▸ **Task brief**
When the line containing "is below the" is found in the data below, copy it and each line after it through the line containing "(LEMMA C′) —", exactly and with no others.

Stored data
━━━━━━━━━━━━━━━━━━━━

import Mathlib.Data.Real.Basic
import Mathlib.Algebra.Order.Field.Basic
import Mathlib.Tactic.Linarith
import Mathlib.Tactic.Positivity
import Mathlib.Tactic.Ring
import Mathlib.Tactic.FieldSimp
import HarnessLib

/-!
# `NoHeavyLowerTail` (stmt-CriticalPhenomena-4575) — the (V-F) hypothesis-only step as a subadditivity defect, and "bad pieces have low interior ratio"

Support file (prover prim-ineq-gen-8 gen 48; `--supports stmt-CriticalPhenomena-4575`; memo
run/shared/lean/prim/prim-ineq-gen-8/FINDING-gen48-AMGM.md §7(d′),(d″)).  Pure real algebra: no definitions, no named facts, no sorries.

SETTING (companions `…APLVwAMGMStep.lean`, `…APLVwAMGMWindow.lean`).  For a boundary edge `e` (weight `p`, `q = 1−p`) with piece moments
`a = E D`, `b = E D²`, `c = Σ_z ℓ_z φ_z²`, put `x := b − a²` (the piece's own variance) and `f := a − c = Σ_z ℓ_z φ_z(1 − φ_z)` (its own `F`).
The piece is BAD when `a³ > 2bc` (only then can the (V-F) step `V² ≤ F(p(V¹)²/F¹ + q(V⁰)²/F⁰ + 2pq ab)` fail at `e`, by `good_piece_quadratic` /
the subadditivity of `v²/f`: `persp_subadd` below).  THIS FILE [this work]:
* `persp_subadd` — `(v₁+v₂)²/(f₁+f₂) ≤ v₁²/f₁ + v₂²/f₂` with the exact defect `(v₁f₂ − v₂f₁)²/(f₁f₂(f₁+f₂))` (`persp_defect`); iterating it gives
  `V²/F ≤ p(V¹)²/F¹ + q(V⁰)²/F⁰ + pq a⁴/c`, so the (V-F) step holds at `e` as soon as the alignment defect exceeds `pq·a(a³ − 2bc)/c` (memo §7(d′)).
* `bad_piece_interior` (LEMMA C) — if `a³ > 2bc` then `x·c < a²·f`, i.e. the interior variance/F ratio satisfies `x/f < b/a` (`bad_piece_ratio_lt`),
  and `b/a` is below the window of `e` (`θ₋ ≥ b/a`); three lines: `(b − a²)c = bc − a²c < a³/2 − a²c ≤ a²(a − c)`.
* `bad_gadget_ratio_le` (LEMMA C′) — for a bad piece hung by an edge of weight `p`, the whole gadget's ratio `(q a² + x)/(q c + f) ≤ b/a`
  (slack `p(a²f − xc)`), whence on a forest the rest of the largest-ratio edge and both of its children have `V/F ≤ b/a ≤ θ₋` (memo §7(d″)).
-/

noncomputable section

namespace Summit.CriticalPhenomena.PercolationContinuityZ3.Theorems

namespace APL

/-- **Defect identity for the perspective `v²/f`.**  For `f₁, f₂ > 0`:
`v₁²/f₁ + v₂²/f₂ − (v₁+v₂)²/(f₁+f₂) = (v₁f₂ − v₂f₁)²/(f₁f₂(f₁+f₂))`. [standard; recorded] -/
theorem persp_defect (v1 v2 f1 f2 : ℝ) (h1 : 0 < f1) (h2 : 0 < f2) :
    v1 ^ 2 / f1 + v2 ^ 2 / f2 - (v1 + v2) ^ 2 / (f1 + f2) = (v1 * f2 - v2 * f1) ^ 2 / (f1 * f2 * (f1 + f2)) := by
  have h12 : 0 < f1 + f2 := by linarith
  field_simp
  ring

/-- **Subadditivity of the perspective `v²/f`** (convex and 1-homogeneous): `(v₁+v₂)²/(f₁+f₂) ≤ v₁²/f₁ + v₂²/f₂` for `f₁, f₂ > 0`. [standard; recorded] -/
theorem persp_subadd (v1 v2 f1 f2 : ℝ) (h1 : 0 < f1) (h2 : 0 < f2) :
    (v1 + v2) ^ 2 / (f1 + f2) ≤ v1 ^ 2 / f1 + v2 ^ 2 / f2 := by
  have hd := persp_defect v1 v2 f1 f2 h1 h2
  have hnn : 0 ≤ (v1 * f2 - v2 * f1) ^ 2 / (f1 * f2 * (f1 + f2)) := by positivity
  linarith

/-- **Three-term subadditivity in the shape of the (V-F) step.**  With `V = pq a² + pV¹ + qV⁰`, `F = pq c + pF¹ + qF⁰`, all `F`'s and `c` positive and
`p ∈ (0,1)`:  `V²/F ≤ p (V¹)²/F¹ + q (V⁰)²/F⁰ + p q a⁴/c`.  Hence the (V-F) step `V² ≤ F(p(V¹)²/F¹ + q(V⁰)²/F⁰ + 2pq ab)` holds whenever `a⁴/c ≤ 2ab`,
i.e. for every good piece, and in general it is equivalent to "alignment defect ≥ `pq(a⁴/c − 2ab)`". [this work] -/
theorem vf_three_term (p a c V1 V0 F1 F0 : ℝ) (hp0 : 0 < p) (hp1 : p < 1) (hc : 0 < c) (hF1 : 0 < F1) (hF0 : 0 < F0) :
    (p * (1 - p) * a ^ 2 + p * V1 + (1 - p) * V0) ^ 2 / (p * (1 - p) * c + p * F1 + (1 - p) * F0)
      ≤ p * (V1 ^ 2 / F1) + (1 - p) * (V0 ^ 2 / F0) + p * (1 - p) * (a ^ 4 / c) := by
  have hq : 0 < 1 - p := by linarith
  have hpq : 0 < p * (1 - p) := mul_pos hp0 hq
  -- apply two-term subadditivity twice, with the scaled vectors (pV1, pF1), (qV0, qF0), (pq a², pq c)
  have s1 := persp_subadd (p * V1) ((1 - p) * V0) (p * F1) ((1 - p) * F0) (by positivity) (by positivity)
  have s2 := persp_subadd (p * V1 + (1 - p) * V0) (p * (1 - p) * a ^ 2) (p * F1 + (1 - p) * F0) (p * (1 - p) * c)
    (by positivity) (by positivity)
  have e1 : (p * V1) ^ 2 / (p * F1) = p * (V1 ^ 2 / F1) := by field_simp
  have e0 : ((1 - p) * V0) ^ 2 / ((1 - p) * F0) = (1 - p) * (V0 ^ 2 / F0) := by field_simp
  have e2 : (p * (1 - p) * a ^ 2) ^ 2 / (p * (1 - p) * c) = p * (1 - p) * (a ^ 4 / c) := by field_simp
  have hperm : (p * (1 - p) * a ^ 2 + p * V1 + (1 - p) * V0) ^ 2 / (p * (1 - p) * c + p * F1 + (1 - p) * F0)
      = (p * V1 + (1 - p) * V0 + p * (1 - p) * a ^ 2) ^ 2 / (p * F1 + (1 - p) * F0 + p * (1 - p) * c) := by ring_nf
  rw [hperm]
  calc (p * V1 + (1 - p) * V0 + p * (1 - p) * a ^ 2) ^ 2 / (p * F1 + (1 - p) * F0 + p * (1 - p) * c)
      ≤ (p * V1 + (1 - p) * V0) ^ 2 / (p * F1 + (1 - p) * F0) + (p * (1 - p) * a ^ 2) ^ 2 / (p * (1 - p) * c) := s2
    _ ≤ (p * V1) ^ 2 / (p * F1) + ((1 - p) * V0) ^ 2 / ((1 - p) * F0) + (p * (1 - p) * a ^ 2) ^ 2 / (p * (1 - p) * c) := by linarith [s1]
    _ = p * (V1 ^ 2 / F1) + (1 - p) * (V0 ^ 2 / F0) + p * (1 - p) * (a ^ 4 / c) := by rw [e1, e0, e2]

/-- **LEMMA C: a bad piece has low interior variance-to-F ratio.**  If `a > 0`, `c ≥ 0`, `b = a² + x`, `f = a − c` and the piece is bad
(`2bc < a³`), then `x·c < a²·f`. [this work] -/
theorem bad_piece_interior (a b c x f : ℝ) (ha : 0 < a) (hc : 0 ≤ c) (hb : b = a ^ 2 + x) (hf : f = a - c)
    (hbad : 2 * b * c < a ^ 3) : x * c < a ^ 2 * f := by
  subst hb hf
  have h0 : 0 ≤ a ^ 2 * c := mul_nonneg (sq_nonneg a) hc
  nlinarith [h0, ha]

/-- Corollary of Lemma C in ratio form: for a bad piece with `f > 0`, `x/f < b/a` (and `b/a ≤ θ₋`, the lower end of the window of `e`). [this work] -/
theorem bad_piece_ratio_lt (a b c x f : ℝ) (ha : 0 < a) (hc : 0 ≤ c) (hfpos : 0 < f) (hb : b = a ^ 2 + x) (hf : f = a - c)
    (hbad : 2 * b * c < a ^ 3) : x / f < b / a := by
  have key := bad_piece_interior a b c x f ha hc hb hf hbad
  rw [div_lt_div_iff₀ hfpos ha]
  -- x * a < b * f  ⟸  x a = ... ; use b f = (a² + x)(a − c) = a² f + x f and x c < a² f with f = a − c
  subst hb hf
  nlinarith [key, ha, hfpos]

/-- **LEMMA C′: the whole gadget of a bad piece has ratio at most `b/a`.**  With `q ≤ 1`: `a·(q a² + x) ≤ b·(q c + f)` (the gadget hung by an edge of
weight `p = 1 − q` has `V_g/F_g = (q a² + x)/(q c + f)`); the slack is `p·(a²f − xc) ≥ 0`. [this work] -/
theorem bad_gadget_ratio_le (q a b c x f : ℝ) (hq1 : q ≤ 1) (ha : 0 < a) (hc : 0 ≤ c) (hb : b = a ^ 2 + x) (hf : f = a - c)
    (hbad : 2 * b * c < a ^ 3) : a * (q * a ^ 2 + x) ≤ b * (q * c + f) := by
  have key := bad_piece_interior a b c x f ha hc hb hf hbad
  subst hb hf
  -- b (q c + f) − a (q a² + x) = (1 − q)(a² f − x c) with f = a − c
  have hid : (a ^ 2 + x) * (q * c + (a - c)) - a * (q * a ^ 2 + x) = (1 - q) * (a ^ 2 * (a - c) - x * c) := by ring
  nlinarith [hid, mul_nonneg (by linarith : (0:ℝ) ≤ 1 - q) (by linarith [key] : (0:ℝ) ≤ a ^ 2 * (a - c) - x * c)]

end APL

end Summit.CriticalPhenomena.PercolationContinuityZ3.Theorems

━━━━━━━━━━━━━━━━━━━━

▸ **Response**
  and `b/a` is below the window of `e` (`θ₋ ≥ b/a`); three lines: `(b − a²)c = bc − a²c < a³/2 − a²c ≤ a²(a − c)`.
* `bad_gadget_ratio_le` (LEMMA C′) — for a bad piece hung by an edge of weight `p`, the whole gadget's ratio `(q a² + x)/(q c + f) ≤ b/a`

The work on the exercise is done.